**YOUR INSTRUCTIONS:**
Only some lines are wanted. Transcribe, exactly, the lines below from the line with "end UnderIntegral" up to and including the line with "Along the segment".

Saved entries
# # # # # # #

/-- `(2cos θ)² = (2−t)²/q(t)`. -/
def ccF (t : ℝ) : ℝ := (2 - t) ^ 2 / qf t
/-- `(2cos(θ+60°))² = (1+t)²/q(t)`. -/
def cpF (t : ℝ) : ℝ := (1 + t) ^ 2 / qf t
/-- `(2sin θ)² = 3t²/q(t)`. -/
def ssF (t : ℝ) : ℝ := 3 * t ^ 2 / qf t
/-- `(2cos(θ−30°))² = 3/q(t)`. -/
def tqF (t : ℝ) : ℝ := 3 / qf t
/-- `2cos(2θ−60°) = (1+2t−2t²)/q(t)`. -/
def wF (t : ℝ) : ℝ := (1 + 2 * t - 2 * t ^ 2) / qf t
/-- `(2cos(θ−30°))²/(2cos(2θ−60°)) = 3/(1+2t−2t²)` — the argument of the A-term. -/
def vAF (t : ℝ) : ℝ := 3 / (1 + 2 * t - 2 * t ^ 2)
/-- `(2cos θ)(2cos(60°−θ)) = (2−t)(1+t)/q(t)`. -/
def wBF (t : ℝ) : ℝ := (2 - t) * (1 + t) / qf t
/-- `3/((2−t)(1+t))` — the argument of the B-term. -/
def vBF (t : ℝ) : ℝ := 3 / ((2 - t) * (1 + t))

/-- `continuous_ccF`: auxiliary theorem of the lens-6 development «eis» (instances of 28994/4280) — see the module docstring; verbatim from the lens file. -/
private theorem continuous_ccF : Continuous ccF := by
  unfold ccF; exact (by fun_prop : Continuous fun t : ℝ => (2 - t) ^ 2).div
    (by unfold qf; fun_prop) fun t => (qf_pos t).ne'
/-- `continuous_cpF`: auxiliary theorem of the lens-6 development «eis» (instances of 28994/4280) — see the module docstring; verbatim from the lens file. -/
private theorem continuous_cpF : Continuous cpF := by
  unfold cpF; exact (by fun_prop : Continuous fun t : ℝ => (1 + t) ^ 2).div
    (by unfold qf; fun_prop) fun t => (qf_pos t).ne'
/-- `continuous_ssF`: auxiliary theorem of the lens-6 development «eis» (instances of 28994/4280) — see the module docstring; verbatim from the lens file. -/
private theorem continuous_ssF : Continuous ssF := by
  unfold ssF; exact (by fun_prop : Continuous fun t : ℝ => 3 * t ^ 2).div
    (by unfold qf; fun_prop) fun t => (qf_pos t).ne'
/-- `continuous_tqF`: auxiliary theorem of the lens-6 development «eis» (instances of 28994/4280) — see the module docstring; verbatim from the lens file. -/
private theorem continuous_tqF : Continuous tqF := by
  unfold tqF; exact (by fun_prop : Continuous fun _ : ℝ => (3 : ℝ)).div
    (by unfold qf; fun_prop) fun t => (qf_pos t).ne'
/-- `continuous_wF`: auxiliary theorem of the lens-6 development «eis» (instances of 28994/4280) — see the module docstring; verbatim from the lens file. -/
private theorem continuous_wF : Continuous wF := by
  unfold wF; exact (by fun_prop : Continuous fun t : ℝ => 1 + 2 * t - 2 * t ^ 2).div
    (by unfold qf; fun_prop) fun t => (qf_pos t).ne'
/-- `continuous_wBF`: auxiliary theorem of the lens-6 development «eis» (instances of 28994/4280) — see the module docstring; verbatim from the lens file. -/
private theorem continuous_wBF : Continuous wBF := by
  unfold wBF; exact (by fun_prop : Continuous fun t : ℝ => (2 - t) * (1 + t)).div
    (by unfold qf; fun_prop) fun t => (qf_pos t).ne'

# # # # # # #

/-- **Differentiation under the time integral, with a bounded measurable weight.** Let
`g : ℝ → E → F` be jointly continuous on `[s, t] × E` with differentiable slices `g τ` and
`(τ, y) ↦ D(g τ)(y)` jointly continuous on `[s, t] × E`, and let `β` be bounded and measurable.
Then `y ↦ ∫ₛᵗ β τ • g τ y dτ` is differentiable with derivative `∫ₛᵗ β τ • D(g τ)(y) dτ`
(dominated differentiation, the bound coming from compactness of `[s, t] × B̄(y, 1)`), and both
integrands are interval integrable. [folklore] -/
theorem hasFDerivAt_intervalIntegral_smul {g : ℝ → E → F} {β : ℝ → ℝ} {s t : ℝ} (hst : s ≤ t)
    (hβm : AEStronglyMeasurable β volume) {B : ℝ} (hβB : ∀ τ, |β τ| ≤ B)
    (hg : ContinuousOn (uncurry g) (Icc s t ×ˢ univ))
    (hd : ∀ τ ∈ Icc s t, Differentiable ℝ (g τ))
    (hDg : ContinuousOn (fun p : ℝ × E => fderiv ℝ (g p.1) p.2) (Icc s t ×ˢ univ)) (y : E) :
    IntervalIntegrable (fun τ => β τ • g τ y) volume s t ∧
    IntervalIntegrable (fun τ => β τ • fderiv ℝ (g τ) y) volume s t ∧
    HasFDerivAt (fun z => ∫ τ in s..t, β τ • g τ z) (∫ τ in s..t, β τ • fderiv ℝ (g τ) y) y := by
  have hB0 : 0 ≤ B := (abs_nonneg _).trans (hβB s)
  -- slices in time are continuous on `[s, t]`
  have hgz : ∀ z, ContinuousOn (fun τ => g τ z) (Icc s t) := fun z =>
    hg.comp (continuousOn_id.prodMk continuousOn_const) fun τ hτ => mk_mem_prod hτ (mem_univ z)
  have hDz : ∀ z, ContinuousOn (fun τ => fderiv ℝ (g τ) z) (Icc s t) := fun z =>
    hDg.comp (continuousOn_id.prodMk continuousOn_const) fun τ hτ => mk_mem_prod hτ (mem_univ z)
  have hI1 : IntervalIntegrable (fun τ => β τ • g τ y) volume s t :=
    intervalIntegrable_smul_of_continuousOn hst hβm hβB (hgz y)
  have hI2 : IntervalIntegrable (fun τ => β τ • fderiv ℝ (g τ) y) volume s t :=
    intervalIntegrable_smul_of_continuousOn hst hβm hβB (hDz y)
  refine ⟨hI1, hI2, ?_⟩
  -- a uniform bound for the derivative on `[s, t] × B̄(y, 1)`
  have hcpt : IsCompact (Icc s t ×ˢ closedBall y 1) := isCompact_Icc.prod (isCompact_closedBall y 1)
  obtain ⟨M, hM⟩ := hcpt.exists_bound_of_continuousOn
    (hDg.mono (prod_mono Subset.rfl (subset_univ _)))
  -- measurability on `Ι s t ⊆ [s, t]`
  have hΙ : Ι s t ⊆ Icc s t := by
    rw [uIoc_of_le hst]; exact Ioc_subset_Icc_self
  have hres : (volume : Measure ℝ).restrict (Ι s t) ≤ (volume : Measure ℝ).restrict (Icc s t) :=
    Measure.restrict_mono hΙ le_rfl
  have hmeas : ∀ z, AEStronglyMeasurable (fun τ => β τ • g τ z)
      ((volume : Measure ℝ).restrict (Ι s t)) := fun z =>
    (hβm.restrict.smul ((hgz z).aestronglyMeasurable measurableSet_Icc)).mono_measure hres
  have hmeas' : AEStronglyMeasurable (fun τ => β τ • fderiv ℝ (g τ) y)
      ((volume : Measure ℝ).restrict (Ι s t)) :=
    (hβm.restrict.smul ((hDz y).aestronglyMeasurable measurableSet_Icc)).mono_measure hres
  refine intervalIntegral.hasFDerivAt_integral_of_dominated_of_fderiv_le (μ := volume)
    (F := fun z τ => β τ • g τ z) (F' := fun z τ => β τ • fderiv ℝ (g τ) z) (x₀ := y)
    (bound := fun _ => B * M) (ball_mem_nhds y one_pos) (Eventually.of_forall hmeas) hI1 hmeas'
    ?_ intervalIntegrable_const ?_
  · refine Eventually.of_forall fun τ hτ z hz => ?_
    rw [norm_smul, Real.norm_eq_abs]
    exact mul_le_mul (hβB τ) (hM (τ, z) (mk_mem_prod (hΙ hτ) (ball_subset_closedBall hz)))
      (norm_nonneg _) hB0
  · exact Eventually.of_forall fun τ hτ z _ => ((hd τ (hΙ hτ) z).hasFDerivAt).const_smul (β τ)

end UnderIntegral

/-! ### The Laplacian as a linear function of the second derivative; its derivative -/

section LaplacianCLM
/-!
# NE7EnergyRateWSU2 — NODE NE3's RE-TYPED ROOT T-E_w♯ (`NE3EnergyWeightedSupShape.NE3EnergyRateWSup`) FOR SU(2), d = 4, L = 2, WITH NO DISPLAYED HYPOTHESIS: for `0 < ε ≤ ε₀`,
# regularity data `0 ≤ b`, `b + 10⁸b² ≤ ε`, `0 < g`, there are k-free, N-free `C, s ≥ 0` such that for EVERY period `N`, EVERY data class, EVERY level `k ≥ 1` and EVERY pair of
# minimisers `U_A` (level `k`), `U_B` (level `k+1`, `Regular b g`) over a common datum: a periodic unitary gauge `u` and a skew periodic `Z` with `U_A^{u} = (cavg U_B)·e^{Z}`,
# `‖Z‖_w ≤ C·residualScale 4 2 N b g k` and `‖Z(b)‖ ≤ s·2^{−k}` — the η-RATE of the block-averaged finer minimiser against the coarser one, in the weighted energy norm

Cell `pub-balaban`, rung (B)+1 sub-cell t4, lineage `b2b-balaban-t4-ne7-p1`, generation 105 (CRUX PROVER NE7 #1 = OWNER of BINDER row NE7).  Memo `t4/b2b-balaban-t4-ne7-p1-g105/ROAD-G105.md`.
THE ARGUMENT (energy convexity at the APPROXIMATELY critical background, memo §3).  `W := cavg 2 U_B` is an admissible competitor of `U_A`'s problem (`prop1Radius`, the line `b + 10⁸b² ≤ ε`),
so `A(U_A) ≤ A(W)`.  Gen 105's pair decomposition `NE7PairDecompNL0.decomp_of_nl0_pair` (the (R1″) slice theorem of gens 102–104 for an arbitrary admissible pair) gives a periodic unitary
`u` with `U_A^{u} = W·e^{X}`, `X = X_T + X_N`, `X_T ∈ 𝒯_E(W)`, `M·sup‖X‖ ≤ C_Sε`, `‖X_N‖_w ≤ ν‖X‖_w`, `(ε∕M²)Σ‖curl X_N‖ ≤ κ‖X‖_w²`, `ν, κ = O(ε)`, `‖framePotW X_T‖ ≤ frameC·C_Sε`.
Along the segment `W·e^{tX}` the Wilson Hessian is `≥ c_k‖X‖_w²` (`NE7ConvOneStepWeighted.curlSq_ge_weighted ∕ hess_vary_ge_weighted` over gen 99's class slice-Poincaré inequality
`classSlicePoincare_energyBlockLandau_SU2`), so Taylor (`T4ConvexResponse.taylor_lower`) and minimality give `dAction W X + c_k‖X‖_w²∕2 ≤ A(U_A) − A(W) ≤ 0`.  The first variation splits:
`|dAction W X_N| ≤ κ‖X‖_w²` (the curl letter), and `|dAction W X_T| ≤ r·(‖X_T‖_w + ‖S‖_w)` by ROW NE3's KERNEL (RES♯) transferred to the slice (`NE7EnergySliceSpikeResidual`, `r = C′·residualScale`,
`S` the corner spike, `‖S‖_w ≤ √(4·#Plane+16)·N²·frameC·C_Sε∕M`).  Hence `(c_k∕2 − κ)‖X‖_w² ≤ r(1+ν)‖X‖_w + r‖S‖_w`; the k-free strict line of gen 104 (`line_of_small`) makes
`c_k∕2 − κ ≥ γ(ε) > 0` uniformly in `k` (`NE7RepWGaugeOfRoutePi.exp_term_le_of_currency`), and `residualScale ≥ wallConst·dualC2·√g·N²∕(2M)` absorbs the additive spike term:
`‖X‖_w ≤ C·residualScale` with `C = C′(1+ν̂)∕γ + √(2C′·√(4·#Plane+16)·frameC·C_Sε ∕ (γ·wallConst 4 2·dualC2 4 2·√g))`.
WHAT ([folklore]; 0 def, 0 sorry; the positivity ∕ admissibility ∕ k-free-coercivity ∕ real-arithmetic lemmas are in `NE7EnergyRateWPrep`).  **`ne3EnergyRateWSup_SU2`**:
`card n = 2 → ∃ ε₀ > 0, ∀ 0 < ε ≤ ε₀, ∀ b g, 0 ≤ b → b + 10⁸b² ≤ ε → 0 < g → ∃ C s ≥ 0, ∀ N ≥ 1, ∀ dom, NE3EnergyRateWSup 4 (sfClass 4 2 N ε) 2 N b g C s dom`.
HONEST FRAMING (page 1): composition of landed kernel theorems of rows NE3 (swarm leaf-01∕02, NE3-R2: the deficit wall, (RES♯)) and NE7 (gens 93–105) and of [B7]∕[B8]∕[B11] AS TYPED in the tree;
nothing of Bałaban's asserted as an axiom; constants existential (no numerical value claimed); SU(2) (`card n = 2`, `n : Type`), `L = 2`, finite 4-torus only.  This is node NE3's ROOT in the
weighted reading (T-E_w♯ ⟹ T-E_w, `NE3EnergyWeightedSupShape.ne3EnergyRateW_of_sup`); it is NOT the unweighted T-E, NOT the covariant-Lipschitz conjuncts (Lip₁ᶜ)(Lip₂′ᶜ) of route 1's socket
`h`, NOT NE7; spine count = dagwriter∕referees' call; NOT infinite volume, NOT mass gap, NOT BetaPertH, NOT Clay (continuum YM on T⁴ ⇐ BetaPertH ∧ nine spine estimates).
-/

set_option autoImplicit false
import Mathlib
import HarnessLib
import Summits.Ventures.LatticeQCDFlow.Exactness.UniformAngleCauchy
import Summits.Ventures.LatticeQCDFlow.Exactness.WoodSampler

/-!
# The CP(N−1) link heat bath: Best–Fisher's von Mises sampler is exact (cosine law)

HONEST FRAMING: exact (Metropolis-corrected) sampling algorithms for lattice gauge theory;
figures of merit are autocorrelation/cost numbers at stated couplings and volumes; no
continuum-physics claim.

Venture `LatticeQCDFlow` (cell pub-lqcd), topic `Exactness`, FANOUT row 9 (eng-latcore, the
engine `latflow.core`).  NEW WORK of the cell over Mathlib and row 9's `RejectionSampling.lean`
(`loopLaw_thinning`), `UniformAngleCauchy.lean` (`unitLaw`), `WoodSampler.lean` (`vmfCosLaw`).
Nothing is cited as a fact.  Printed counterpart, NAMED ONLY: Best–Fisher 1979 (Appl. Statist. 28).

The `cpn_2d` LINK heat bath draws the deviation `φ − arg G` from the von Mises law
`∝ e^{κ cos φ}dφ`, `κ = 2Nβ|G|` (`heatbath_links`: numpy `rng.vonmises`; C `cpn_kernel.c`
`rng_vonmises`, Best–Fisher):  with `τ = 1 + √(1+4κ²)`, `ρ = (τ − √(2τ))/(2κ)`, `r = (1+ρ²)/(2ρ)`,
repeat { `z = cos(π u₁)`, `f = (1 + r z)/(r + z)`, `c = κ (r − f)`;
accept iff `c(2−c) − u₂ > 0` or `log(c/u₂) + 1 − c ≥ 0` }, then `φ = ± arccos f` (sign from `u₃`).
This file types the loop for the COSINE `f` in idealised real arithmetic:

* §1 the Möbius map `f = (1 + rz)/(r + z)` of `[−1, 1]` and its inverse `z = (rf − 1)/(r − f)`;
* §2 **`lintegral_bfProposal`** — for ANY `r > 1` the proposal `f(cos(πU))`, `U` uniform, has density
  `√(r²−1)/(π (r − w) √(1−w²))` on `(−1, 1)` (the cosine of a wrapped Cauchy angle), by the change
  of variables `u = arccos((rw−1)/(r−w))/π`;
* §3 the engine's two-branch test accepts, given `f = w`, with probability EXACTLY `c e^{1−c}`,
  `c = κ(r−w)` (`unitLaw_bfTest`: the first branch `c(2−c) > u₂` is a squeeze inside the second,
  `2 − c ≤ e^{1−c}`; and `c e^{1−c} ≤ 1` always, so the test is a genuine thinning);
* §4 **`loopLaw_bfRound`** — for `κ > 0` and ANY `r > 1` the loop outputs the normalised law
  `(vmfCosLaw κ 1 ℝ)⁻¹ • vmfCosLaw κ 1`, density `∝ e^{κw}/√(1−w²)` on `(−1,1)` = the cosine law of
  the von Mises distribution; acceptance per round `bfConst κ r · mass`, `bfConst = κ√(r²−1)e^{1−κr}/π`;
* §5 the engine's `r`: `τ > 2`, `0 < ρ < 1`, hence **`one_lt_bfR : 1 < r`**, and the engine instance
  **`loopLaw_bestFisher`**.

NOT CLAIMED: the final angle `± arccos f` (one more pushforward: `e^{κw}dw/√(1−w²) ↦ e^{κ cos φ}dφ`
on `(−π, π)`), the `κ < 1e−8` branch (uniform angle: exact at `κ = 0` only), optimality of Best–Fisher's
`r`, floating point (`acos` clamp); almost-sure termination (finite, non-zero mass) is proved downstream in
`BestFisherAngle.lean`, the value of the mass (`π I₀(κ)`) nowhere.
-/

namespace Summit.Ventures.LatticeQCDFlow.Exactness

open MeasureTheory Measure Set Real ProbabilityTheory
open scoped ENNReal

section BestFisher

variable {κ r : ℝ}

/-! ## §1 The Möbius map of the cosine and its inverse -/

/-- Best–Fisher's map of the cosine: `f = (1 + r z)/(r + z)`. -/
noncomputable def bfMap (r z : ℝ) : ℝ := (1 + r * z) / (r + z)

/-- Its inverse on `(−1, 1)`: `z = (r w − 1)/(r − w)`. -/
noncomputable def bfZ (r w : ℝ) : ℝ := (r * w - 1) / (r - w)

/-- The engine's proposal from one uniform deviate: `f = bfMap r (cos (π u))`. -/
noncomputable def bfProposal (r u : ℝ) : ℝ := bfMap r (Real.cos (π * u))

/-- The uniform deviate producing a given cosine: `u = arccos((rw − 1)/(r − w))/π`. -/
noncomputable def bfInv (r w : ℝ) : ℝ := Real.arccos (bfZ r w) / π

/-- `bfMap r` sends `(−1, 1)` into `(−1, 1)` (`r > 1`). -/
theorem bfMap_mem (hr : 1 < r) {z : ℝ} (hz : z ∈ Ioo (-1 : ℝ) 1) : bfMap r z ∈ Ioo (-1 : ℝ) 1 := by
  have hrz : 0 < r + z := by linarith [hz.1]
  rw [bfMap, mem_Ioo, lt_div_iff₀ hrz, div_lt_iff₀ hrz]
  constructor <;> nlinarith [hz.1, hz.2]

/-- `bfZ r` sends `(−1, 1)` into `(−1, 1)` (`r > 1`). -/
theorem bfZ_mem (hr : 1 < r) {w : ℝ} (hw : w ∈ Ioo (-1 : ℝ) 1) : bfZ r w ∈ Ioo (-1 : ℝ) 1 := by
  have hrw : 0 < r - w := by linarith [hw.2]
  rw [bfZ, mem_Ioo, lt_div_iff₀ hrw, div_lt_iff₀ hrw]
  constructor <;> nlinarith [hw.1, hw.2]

# # # # # # #

**SOLUTION FOR THIS PROBLEM:**
end UnderIntegral

/-! ### The Laplacian as a linear function of the second derivative; its derivative -/

section LaplacianCLM
/-!
# NE7EnergyRateWSU2 — NODE NE3's RE-TYPED ROOT T-E_w♯ (`NE3EnergyWeightedSupShape.NE3EnergyRateWSup`) FOR SU(2), d = 4, L = 2, WITH NO DISPLAYED HYPOTHESIS: for `0 < ε ≤ ε₀`,
# regularity data `0 ≤ b`, `b + 10⁸b² ≤ ε`, `0 < g`, there are k-free, N-free `C, s ≥ 0` such that for EVERY period `N`, EVERY data class, EVERY level `k ≥ 1` and EVERY pair of
# minimisers `U_A` (level `k`), `U_B` (level `k+1`, `Regular b g`) over a common datum: a periodic unitary gauge `u` and a skew periodic `Z` with `U_A^{u} = (cavg U_B)·e^{Z}`,
# `‖Z‖_w ≤ C·residualScale 4 2 N b g k` and `‖Z(b)‖ ≤ s·2^{−k}` — the η-RATE of the block-averaged finer minimiser against the coarser one, in the weighted energy norm

Cell `pub-balaban`, rung (B)+1 sub-cell t4, lineage `b2b-balaban-t4-ne7-p1`, generation 105 (CRUX PROVER NE7 #1 = OWNER of BINDER row NE7).  Memo `t4/b2b-balaban-t4-ne7-p1-g105/ROAD-G105.md`.
THE ARGUMENT (energy convexity at the APPROXIMATELY critical background, memo §3).  `W := cavg 2 U_B` is an admissible competitor of `U_A`'s problem (`prop1Radius`, the line `b + 10⁸b² ≤ ε`),
so `A(U_A) ≤ A(W)`.  Gen 105's pair decomposition `NE7PairDecompNL0.decomp_of_nl0_pair` (the (R1″) slice theorem of gens 102–104 for an arbitrary admissible pair) gives a periodic unitary
`u` with `U_A^{u} = W·e^{X}`, `X = X_T + X_N`, `X_T ∈ 𝒯_E(W)`, `M·sup‖X‖ ≤ C_Sε`, `‖X_N‖_w ≤ ν‖X‖_w`, `(ε∕M²)Σ‖curl X_N‖ ≤ κ‖X‖_w²`, `ν, κ = O(ε)`, `‖framePotW X_T‖ ≤ frameC·C_Sε`.
Along the segment `W·e^{tX}` the Wilson Hessian is `≥ c_k‖X‖_w²` (`NE7ConvOneStepWeighted.curlSq_ge_weighted ∕ hess_vary_ge_weighted` over gen 99's class slice-Poincaré inequality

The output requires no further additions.